RECORDS.
*-*-*
import Mathlib.Combinatorics.Additive.Corner.Roth
import Mathlib.Algebra.BigOperators.Expect
import Mathlib.Algebra.Order.BigOperators.Expect
import Mathlib.Data.ZMod.Basic
import Mathlib.Order.Filter.AtTopBot.Basic
import Mathlib.Tactic.IntervalCases
import Mathlib.Tactic.Positivity
import Mathlib.Tactic.FieldSimp
import Literature.Combinatorics.Additive.SzemerediTheorem
import HarnessLib

/-!
# Szemerédi's theorem: finitary form, Varnavides averaging, weighted form (CFZ §§2–4)

Topic `Literature/Combinatorics/Additive`. Sources: D. Conlon, J. Fox, Y. Zhao, *The Green–Tao
theorem: an exposition*, EMS Surv. Math. Sci. 1 (2014), 249–282 = arXiv:1403.2957 (held as
`paper:arxiv-1403.2957`; numbers are those of the arXiv version), §2 (the finitary form of
Szemerédi's theorem), §3 (Thm. 3.1 ⇒ Thm. 3.2 "by a simple averaging argument (attributed to
Varnavides)", Thm. 3.2 ⇒ Thm. 3.3, p. 7) and §4 (Thm. 4.1, the weighted Szemerédi theorem);
E. Szemerédi, Acta Arith. 27 (1975); P. Varnavides, J. London Math. Soc. 34 (1959).

This file is the bottom layer of the decomposition of the named fact
`Literature.Combinatorics.Additive.CFZ.RelativeSzemeredi` (CFZ Thm. 4.3): the tree proves Thm. 4.3
from Thm. 4.1 (`Literature.Combinatorics.Additive.CFZ.relativeSzemeredi_of`, with the dense model
theorem and the counting lemma discharged), and Thm. 4.1 is Szemerédi's theorem. Here:

* `SzemerediFinitary k` — NAMED FACT (parametrised by the length `k`): Szemerédi's theorem in
  finitary form — paraphrasing, for every `δ > 0` every `A ⊆ [M]` with `|A| ≥ δ M` contains a
  `k`-AP once `M` is sufficiently large (CFZ §2 print the finitary form as "every `k`-AP-free
  subset of `[N]` has `o(N)` elements", and state Roth's theorem, Thm. 3.1, in `ℤ_N` for `k = 3`;
  the `[M]`-form and the `ℤ_N`-forms are provably equivalent here, `szemerediFinitary_iff_weighted`).
  We index `[M]` as `{0, …, M-1}`. It is exactly the `k`-slice of the tree's bundled named fact
  `Literature.Combinatorics.Additive.SzemerediTheorem` (`= ∀ k ≥ 1, SzemerediFinitary k` by `rfl`,
  `szemerediTheorem_iff`; bridges `szemerediFinitary_of_szemerediTheorem`,
  `szemerediWeighted_of_szemerediTheorem`); the per-`k` form is kept because `k ≤ 3` is proved;
* `szemerediFinitary_three` — the case `k = 3` (Roth's theorem in `[M]`-form; CFZ state it in
  `ℤ_N` as Thm. 3.1) PROVED from Mathlib's `roth_3ap_theorem_nat`; `szemerediFinitary_of_le_two` —
  the trivial cases `k ≤ 2`;
* `SzemerediWeighted k` — the weighted form, CFZ Thm. 4.1 at length `k` (for `k = 3` Thm. 3.3),
  literally the `k`-slice of the tree's `Literature.NumberTheory.Sieve.GreenTao2008.SzemerediExpectation`
  (Green–Tao 2008, Prop. 2.3), `N → ∞` through all moduli;
* `szemerediWeighted_of_finitary : SzemerediFinitary k → SzemerediWeighted k` — PROVED:
  Varnavides' averaging over the sub-progressions `a, a+d, …, a+(M-1)d` of `ℤ_N`
  (`Varnavides.le_card_apPairs`, CFZ Thm. 3.1 ⇒ 3.2 for general `k`, with the explicit constant
  `c = δ/(4M³)`, `M = M(k, δ/2)`), followed by the passage to weights of CFZ p. 7 (printed there
  for `k = 3`: `A = {x : f(x) ≥ δ/2}` has `|A| ≥ δN/2` and `𝔼[f f f] ≥ (δ/2)³ 𝔼[1_A 1_A 1_A]`).

Consequently `SzemerediWeighted 3` (CFZ Thm. 3.3) holds unconditionally (`szemerediWeighted_three`).
Conversely `szemerediFinitary_of_weighted` (embed `[M]` in `ℤ_{2M}`, "so that no `k`-APs wrap around
zero", CFZ §2) gives `SzemerediFinitary k ↔ SzemerediWeighted k` (`szemerediFinitary_iff_weighted`).
The general case `k ≥ 4` of `SzemerediFinitary` (equivalently of `SzemerediTheorem`) is Szemerédi's
theorem proper, not yet formalised; it stays a named fact.

Design: the Varnavides step is carried out for every modulus `N ≥ 2M` (not only primes), with
integer common differences `1 ≤ d ≤ N/M`, so that the `M` indices of a sub-progression are read
in `ℕ` and a `k`-AP of indices is a `k`-AP of `ℤ_N`; trivial progressions (`r = 0`) are counted, as
in the expectation `𝔼_{x,r ∈ ℤ_N}` of Thms. 3.3/4.1.

## References
* D. Conlon, J. Fox, Y. Zhao, *The Green–Tao theorem: an exposition*, EMS Surv. Math. Sci. 1
  (2014), 249–282, §2, Thms. 3.1–3.3, Thm. 4.1. [cite: ConlonFoxZhao2014]
* E. Szemerédi, *On sets of integers containing no `k` elements in arithmetic progression*, Acta
  Arith. 27 (1975), 199–245. [cite: Szemeredi1975]
* P. Varnavides, *On certain sets of positive density*, J. London Math. Soc. 34 (1959), 358–360.
  [cite: Varnavides1959]
-/

noncomputable section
*-*-*
GOAL OF THE EXERCISE. Extract each record, keeping it identical to the original.

ANSWER FOR THIS EXERCISE.
import Mathlib.Combinatorics.Additive.Corner.Roth
import Mathlib.Algebra.BigOperators.Expect
import Mathlib.Algebra.Order.BigOperators.Expect
import Mathlib.Data.ZMod.Basic
import Mathlib.Order.Filter.AtTopBot.Basic
import Mathlib.Tactic.IntervalCases
import Mathlib.Tactic.Positivity
import Mathlib.Tactic.FieldSimp
import Literature.Combinatorics.Additive.SzemerediTheorem
import HarnessLib

/-!
# Szemerédi's theorem: finitary form, Varnavides averaging, weighted form (CFZ §§2–4)

Topic `Literature/Combinatorics/Additive`. Sources: D. Conlon, J. Fox, Y. Zhao, *The Green–Tao
theorem: an exposition*, EMS Surv. Math. Sci. 1 (2014), 249–282 = arXiv:1403.2957 (held as
`paper:arxiv-1403.2957`; numbers are those of the arXiv version), §2 (the finitary form of
Szemerédi's theorem), §3 (Thm. 3.1 ⇒ Thm. 3.2 "by a simple averaging argument (attributed to
Varnavides)", Thm. 3.2 ⇒ Thm. 3.3, p. 7) and §4 (Thm. 4.1, the weighted Szemerédi theorem);
E. Szemerédi, Acta Arith. 27 (1975); P. Varnavides, J. London Math. Soc. 34 (1959).

This file is the bottom layer of the decomposition of the named fact
`Literature.Combinatorics.Additive.CFZ.RelativeSzemeredi` (CFZ Thm. 4.3): the tree proves Thm. 4.3
from Thm. 4.1 (`Literature.Combinatorics.Additive.CFZ.relativeSzemeredi_of`, with the dense model
theorem and the counting lemma discharged), and Thm. 4.1 is Szemerédi's theorem. Here:

* `SzemerediFinitary k` — NAMED FACT (parametrised by the length `k`): Szemerédi's theorem in
  finitary form — paraphrasing, for every `δ > 0` every `A ⊆ [M]` with `|A| ≥ δ M` contains a
  `k`-AP once `M` is sufficiently large (CFZ §2 print the finitary form as "every `k`-AP-free
  subset of `[N]` has `o(N)` elements", and state Roth's theorem, Thm. 3.1, in `ℤ_N` for `k = 3`;
  the `[M]`-form and the `ℤ_N`-forms are provably equivalent here, `szemerediFinitary_iff_weighted`).
  We index `[M]` as `{0, …, M-1}`. It is exactly the `k`-slice of the tree's bundled named fact
  `Literature.Combinatorics.Additive.SzemerediTheorem` (`= ∀ k ≥ 1, SzemerediFinitary k` by `rfl`,
  `szemerediTheorem_iff`; bridges `szemerediFinitary_of_szemerediTheorem`,
  `szemerediWeighted_of_szemerediTheorem`); the per-`k` form is kept because `k ≤ 3` is proved;
* `szemerediFinitary_three` — the case `k = 3` (Roth's theorem in `[M]`-form; CFZ state it in
  `ℤ_N` as Thm. 3.1) PROVED from Mathlib's `roth_3ap_theorem_nat`; `szemerediFinitary_of_le_two` —
  the trivial cases `k ≤ 2`;
* `SzemerediWeighted k` — the weighted form, CFZ Thm. 4.1 at length `k` (for `k = 3` Thm. 3.3),
  literally the `k`-slice of the tree's `Literature.NumberTheory.Sieve.GreenTao2008.SzemerediExpectation`
  (Green–Tao 2008, Prop. 2.3), `N → ∞` through all moduli;
* `szemerediWeighted_of_finitary : SzemerediFinitary k → SzemerediWeighted k` — PROVED:
  Varnavides' averaging over the sub-progressions `a, a+d, …, a+(M-1)d` of `ℤ_N`
  (`Varnavides.le_card_apPairs`, CFZ Thm. 3.1 ⇒ 3.2 for general `k`, with the explicit constant
  `c = δ/(4M³)`, `M = M(k, δ/2)`), followed by the passage to weights of CFZ p. 7 (printed there
  for `k = 3`: `A = {x : f(x) ≥ δ/2}` has `|A| ≥ δN/2` and `𝔼[f f f] ≥ (δ/2)³ 𝔼[1_A 1_A 1_A]`).

Consequently `SzemerediWeighted 3` (CFZ Thm. 3.3) holds unconditionally (`szemerediWeighted_three`).
Conversely `szemerediFinitary_of_weighted` (embed `[M]` in `ℤ_{2M}`, "so that no `k`-APs wrap around
zero", CFZ §2) gives `SzemerediFinitary k ↔ SzemerediWeighted k` (`szemerediFinitary_iff_weighted`).
The general case `k ≥ 4` of `SzemerediFinitary` (equivalently of `SzemerediTheorem`) is Szemerédi's
theorem proper, not yet formalised; it stays a named fact.

Design: the Varnavides step is carried out for every modulus `N ≥ 2M` (not only primes), with
integer common differences `1 ≤ d ≤ N/M`, so that the `M` indices of a sub-progression are read
in `ℕ` and a `k`-AP of indices is a `k`-AP of `ℤ_N`; trivial progressions (`r = 0`) are counted, as
in the expectation `𝔼_{x,r ∈ ℤ_N}` of Thms. 3.3/4.1.

## References
* D. Conlon, J. Fox, Y. Zhao, *The Green–Tao theorem: an exposition*, EMS Surv. Math. Sci. 1
  (2014), 249–282, §2, Thms. 3.1–3.3, Thm. 4.1. [cite: ConlonFoxZhao2014]
* E. Szemerédi, *On sets of integers containing no `k` elements in arithmetic progression*, Acta
  Arith. 27 (1975), 199–245. [cite: Szemeredi1975]
* P. Varnavides, *On certain sets of positive density*, J. London Math. Soc. 34 (1959), 358–360.
  [cite: Varnavides1959]
-/

noncomputable section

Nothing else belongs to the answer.